**TASK**
From the data that follows, report the number of lines including "file", and only that number.

[Extracted data entries]
---*---

import Summits.CriticalPhenomena.PercolationContinuityZ3.Theorems.PercNearOneGluingNoHeavyLowerTailIncStarRootEdgeInduction
import Summits.CriticalPhenomena.PercolationContinuityZ3.Theorems.PercNearOneGluingNoHeavyLowerTailIncStarRootTargetStep
import Summits.CriticalPhenomena.PercolationContinuityZ3.Theorems.PercNearOneGluingNoHeavyLowerTailIncStarOfRootUnmarked
import HarnessLib

/-!
# The increasing star: root-edge induction with the STRONG induction hypothesis

Support file for the Sahi programme (`--supports stmt-CriticalPhenomena-4575`, prover prim-sahi-p2 gen 5).  No definitions, no named facts,
no sorries; standard axioms.

`IncStar.incStar_nonneg_of_rootEdgeBernsteinIH` (gen 4) exposes, at the root edge `e = s(s,v)`, only the two induction hypotheses "increasing
star under `P_{w[e↦0]}` and under `P_{w[e↦1]}` for the SAME marking".  The induction actually runs on the number of fractional non-loop pairs,
so the step may use the increasing star for EVERY weight with strictly fewer fractional non-loop pairs and EVERY marking — in particular for the
cluster-deleted sub-weights `w[e↦0][E(C)↦0]` that a conditional (two-level / Markov-property) treatment of the remaining ROOT–UNMARKED step
needs (memo FROM-prim-sahi-p2-gen5, PROOF-E3 §16).  This file records that strong form:

* `incStar_nonneg_of_rootEdgeBernsteinStrongIH` — the schema with the strong hypothesis (and with the extra datum that `e` is fractional);
* `incStar_nonneg_of_rootUnmarkedBernsteinStrongIH` — assembly with the PROVED root–target step `IncStar.rootTarget_polar_nonneg`:
  the increasing star on every finite weighted graph follows from Bernstein positivity along fractional ROOT–UNMARKED edges, where the step
  may assume the increasing star for all weights with fewer fractional non-loop pairs and all markings.
-/

noncomputable section

namespace Summit.CriticalPhenomena.PercolationContinuityZ3.Theorems

namespace IncStar

open MeasureTheory Set Literature.Probability.Percolation Literature.Probability.LatticeModels EdgeInduction
open scoped Classical

variable {n : ℕ}

/-- Setting a weight to `0` or `1` at a fractional non-loop pair strictly decreases the number of fractional non-loop pairs. [folklore] -/
theorem card_fracEdges_update_lt (w : Sym2 (Fin n) → unitInterval) {e : Sym2 (Fin n)} (he : e ∈ fracEdges w) (hnd : ¬ e.IsDiag)
    (u : unitInterval) (hu : u = 0 ∨ u = 1) :
    ((fracEdges (Function.update w e u)).filter fun f => ¬ f.IsDiag).card <
      ((fracEdges w).filter fun f => ¬ f.IsDiag).card := by
  have hmemf : e ∈ (fracEdges w).filter fun f => ¬ f.IsDiag := Finset.mem_filter.2 ⟨he, hnd⟩
  have hsub : ((fracEdges (Function.update w e u)).filter fun f => ¬ f.IsDiag) ⊆
      ((fracEdges w).filter fun f => ¬ f.IsDiag).erase e := by
    intro f hf
    rw [Finset.mem_filter] at hf
    have hf' := fracEdges_update_subset w e u hu hf.1
    rw [Finset.mem_erase] at hf' ⊢
    exact ⟨hf'.1, Finset.mem_filter.2 ⟨hf'.2, hf.2⟩⟩
  have h1 := Finset.card_le_card hsub
  rw [Finset.card_erase_of_mem hmemf] at h1
  have hpos := Finset.card_pos.2 ⟨_, hmemf⟩
  omega

/-- **ROOT-EDGE INDUCTION SCHEMA, strong induction-hypothesis form.**  If, for every weight `w`, all markings `s b c y` and every vertex `v ≠ s`
with `s(s,v)` fractional, the two mixed Bernstein coefficients of `E₃({s↔b},{s↔c},{s↔y})` along `e = s(s,v)` are nonnegative WHENEVER the
increasing star holds for every weight with strictly fewer fractional non-loop pairs and every marking (the full induction hypothesis), then the
increasing star holds on every finite weighted graph on `Fin n`. [this work] -/
theorem incStar_nonneg_of_rootEdgeBernsteinStrongIH
    (h : ∀ (w : Sym2 (Fin n) → unitInterval) (s b c y v : Fin n), v ≠ s → s(s, v) ∈ fracEdges w →
      (∀ w' : Sym2 (Fin n) → unitInterval,
          ((fracEdges w').filter fun f => ¬ f.IsDiag).card < ((fracEdges w).filter fun f => ¬ f.IsDiag).card →
          ∀ s' b' c' y' : Fin n, 0 ≤ sahiE3 (prodBernoulli w') (openConn s' b') (openConn s' c') (openConn s' y')) →
      0 ≤ polar₁ (prodBernoulli (Function.update w s(s, v) 0)) (prodBernoulli (Function.update w s(s, v) 1))
            (openConn s b) (openConn s c) (openConn s y) ∧
        0 ≤ polar₁ (prodBernoulli (Function.update w s(s, v) 1)) (prodBernoulli (Function.update w s(s, v) 0))
            (openConn s b) (openConn s c) (openConn s y)) :
    ∀ (w : Sym2 (Fin n) → unitInterval) (s b c y : Fin n),
      0 ≤ sahiE3 (prodBernoulli w) (openConn s b) (openConn s c) (openConn s y) := by
  suffices H : ∀ (k : ℕ) (w : Sym2 (Fin n) → unitInterval), ((fracEdges w).filter fun e => ¬ e.IsDiag).card ≤ k →
      ∀ s b c y : Fin n, 0 ≤ sahiE3 (prodBernoulli w) (openConn s b) (openConn s c) (openConn s y) from
    fun w s b c y => H _ w le_rfl s b c y
  intro k
  induction k with
  | zero =>
      intro w hk s b c y
      have hnone : ∀ z v : Fin n, z ≠ v → w s(z, v) = 0 ∨ w s(z, v) = 1 := by
        intro z v hzv
        apply eq_zero_or_one_of_not_mem_fracEdges
        intro hmem
        have : s(z, v) ∈ (fracEdges w).filter fun e => ¬ e.IsDiag := by
          rw [Finset.mem_filter]; exact ⟨hmem, by rwa [Sym2.mk_isDiag_iff]⟩
        have := Finset.card_pos.2 ⟨_, this⟩
        omega
      refine le_of_eq (sahiE3_hub_eq_zero_of_closed w s ?_ b c y).symm
      intro z v hz hv hzv
      rcases hnone z v hzv with h0 | h1
      · exact h0
      · exact absurd (hz.trans (SimpleGraph.Adj.reachable (by
          rw [SimpleGraph.fromEdgeSet_adj]; exact ⟨h1, hzv⟩))) hv
  | succ k ih =>
      intro w hk s b c y
      set G1 := SimpleGraph.fromEdgeSet {e : Sym2 (Fin n) | w e = 1} with hG1
      by_cases hfr : ∃ z v : Fin n, G1.Reachable s z ∧ z ≠ v ∧ s(z, v) ∈ fracEdges w
      · obtain ⟨z, v, hsz, hzv, he⟩ := hfr
        rw [sahiE3_hub_eq_of_sureReachable w hsz b c y]
        set e : Sym2 (Fin n) := s(z, v) with hedef
        have hnd : ¬ e.IsDiag := by rw [hedef, Sym2.mk_isDiag_iff]; exact hzv
        have hcard : ∀ (u : unitInterval), u = 0 ∨ u = 1 →
            ((fracEdges (Function.update w e u)).filter fun f => ¬ f.IsDiag).card ≤ k := by
          intro u hu
          have := card_fracEdges_update_lt w he hnd u hu
          omega
        have IH : ∀ w' : Sym2 (Fin n) → unitInterval,
            ((fracEdges w').filter fun f => ¬ f.IsDiag).card < ((fracEdges w).filter fun f => ¬ f.IsDiag).card →
            ∀ s' b' c' y' : Fin n, 0 ≤ sahiE3 (prodBernoulli w') (openConn s' b') (openConn s' c') (openConn s' y') := by
          intro w' hw' s' b' c' y'
          exact ih w' (by omega) s' b' c' y'
        have i0 := ih _ (hcard 0 (Or.inl rfl)) z b c y
        have i1 := ih _ (hcard 1 (Or.inr rfl)) z b c y
        obtain ⟨b1, b2⟩ := h w z b c y v hzv.symm he IH
        have hp0 : (0 : ℝ) ≤ w e := (w e).2.1
        have hp1 : (w e : ℝ) ≤ 1 := (w e).2.2
        rw [sahiE3_oneBond w e]
        have hq : (0 : ℝ) ≤ 1 - w e := sub_nonneg.2 hp1
        positivity
      · push Not at hfr
        refine le_of_eq (sahiE3_hub_eq_zero_of_closed w s ?_ b c y).symm
        intro z v hz hv hzv
        rcases eq_zero_or_one_of_not_mem_fracEdges (hfr z v hz hzv) with h0 | h1
        · exact h0
        · exact absurd (hz.trans (SimpleGraph.Adj.reachable (by
            rw [SimpleGraph.fromEdgeSet_adj]; exact ⟨h1, hzv⟩))) hv

/-- **The increasing star from the root–unmarked Bernstein step, strong induction-hypothesis form.**  If for every weight `w`, all markings
`s b c y`, and every vertex `z ∉ {s,b,c,y}` with `s(s,z)` fractional, the two mixed Bernstein coefficients of the increasing star along
`e = s(s,z)` are nonnegative whenever the increasing star holds for EVERY weight with strictly fewer fractional non-loop pairs and EVERY marking,
then `E₃({s↔b},{s↔c},{s↔y}) ≥ 0` on every finite weighted graph on `Fin n`.  The root–TARGET steps are supplied by
`rootTarget_polar_nonneg`. [this work] -/
theorem incStar_nonneg_of_rootUnmarkedBernsteinStrongIH
    (hRZ : ∀ (w : Sym2 (Fin n) → unitInterval) (s b c y z : Fin n), z ≠ s → z ≠ b → z ≠ c → z ≠ y → s(s, z) ∈ fracEdges w →
      (∀ w' : Sym2 (Fin n) → unitInterval,
          ((fracEdges w').filter fun f => ¬ f.IsDiag).card < ((fracEdges w).filter fun f => ¬ f.IsDiag).card →
          ∀ s' b' c' y' : Fin n, 0 ≤ sahiE3 (prodBernoulli w') (openConn s' b') (openConn s' c') (openConn s' y')) →
      0 ≤ polar₁ (prodBernoulli (Function.update w s(s, z) 0)) (prodBernoulli (Function.update w s(s, z) 1))
            (openConn s b) (openConn s c) (openConn s y) ∧
        0 ≤ polar₁ (prodBernoulli (Function.update w s(s, z) 1)) (prodBernoulli (Function.update w s(s, z) 0))
            (openConn s b) (openConn s c) (openConn s y)) :
    ∀ (w : Sym2 (Fin n) → unitInterval) (s b c y : Fin n),
      0 ≤ sahiE3 (prodBernoulli w) (openConn s b) (openConn s c) (openConn s y) := by
  refine incStar_nonneg_of_rootEdgeBernsteinStrongIH ?_
  intro w s b c y v hvs he IH
  have hnd : ¬ (s(s, v) : Sym2 (Fin n)).IsDiag := by rw [Sym2.mk_isDiag_iff]; exact hvs.symm
  -- the same-marking induction hypothesis under `w[e↦0]`, for the root–target certificates
  have h0 : ∀ b' c' y' : Fin n,
      0 ≤ sahiE3 (prodBernoulli (Function.update w s(s, v) 0)) (openConn s b') (openConn s c') (openConn s y') :=
    fun b' c' y' => IH _ (card_fracEdges_update_lt w he hnd 0 (Or.inl rfl)) s b' c' y'
  by_cases hvb : v = b
  · subst hvb
    exact rootTarget_polar_nonneg w s v c y (Ne.symm hvs) (h0 v c y)
  by_cases hvc : v = c
  · subst hvc
    obtain ⟨p1, p2⟩ := rootTarget_polar_nonneg w s v b y (Ne.symm hvs) (h0 v b y)
    exact ⟨by rwa [polar₁_comm₁₂], by rwa [polar₁_comm₁₂]⟩
  by_cases hvy : v = y
  · subst hvy
    obtain ⟨p1, p2⟩ := rootTarget_polar_nonneg w s v c b (Ne.symm hvs) (h0 v c b)
    refine ⟨?_, ?_⟩
    · rw [polar₁_comm₂₃, polar₁_comm₁₂, polar₁_comm₂₃]; exact p1
    · rw [polar₁_comm₂₃, polar₁_comm₁₂, polar₁_comm₂₃]; exact p2
  exact hRZ w s b c y v hvs hvb hvc hvy he IH

end IncStar

end Summit.CriticalPhenomena.PercolationContinuityZ3.Theorems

---*---

**RESPONSE TO THE TASK**
2